>>
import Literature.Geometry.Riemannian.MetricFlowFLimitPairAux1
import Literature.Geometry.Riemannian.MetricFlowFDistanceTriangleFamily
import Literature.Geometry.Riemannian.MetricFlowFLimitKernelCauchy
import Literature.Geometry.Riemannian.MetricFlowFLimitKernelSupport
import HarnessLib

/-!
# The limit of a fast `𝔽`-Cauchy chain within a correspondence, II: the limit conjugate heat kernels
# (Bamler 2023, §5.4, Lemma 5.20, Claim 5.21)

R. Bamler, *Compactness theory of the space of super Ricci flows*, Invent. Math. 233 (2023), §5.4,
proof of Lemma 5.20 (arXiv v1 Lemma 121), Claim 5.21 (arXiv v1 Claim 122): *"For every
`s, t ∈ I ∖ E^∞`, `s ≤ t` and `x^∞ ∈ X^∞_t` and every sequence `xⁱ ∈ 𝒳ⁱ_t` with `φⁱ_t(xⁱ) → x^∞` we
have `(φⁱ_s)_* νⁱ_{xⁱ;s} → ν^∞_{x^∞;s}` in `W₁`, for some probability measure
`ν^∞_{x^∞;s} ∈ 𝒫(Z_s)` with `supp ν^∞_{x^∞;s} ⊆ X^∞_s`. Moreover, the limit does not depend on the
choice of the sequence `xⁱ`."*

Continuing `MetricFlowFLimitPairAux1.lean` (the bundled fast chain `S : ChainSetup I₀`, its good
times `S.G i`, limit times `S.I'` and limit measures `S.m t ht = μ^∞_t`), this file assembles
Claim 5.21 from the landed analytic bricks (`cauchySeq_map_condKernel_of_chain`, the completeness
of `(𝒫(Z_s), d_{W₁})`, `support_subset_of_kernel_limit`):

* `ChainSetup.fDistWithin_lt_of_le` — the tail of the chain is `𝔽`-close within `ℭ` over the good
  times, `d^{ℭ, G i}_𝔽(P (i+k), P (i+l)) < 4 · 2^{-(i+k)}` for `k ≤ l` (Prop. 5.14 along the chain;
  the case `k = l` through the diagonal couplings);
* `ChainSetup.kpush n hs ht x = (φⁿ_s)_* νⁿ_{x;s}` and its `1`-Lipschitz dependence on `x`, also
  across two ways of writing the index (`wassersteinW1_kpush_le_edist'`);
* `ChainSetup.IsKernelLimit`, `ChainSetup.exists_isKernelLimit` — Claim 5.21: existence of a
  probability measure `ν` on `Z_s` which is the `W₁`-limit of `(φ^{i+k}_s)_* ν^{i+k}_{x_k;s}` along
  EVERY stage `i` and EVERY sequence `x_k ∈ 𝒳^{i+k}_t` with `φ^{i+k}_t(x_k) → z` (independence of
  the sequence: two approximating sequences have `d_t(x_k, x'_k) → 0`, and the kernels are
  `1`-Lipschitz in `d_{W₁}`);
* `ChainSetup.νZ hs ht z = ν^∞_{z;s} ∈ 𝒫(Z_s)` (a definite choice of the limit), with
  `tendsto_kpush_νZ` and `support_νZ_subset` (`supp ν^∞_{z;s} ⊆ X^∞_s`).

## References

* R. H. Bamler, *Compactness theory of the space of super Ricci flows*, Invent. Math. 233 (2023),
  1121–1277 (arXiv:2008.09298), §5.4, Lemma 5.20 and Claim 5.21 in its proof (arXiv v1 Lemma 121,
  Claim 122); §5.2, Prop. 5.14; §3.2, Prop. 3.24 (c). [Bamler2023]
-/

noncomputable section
<<
>>
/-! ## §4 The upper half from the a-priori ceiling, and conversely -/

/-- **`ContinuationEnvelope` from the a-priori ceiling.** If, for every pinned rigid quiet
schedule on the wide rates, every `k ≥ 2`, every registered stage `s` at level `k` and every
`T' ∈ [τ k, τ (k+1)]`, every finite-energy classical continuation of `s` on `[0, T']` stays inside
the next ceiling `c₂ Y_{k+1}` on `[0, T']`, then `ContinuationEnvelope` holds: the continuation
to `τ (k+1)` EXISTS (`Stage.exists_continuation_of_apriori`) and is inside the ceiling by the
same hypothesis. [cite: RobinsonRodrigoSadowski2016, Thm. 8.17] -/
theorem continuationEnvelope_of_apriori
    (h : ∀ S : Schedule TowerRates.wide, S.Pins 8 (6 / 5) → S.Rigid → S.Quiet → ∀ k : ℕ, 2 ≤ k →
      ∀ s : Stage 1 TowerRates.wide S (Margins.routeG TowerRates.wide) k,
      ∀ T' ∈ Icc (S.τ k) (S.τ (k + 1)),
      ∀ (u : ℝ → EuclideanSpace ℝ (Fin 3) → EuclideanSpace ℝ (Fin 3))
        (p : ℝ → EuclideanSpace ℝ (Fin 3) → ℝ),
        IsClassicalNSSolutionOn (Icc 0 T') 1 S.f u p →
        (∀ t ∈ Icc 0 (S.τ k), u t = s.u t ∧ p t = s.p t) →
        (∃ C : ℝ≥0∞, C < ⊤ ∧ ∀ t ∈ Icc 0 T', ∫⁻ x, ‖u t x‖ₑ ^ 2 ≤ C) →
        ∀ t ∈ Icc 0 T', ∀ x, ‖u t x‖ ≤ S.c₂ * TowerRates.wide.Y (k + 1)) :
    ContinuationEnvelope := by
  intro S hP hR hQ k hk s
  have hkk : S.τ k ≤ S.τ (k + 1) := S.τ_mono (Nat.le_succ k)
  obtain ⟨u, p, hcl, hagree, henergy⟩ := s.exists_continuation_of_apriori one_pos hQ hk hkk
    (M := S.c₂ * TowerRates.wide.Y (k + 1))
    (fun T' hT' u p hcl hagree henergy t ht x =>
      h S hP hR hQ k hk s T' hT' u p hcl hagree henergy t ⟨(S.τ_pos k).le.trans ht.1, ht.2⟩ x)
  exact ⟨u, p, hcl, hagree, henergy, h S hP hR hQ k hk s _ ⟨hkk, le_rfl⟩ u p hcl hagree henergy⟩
<<
Work instruction:
All that belongs in your answer is the stretch of entries above from the line with "have hkk : S.τ" through the line with "exact ⟨u, p, hcl, hagree, henergy, h", printed exactly.

Expected answer:
  have hkk : S.τ k ≤ S.τ (k + 1) := S.τ_mono (Nat.le_succ k)
  obtain ⟨u, p, hcl, hagree, henergy⟩ := s.exists_continuation_of_apriori one_pos hQ hk hkk
    (M := S.c₂ * TowerRates.wide.Y (k + 1))
    (fun T' hT' u p hcl hagree henergy t ht x =>
      h S hP hR hQ k hk s T' hT' u p hcl hagree henergy t ⟨(S.τ_pos k).le.trans ht.1, ht.2⟩ x)
  exact ⟨u, p, hcl, hagree, henergy, h S hP hR hQ k hk s _ ⟨hkk, le_rfl⟩ u p hcl hagree henergy⟩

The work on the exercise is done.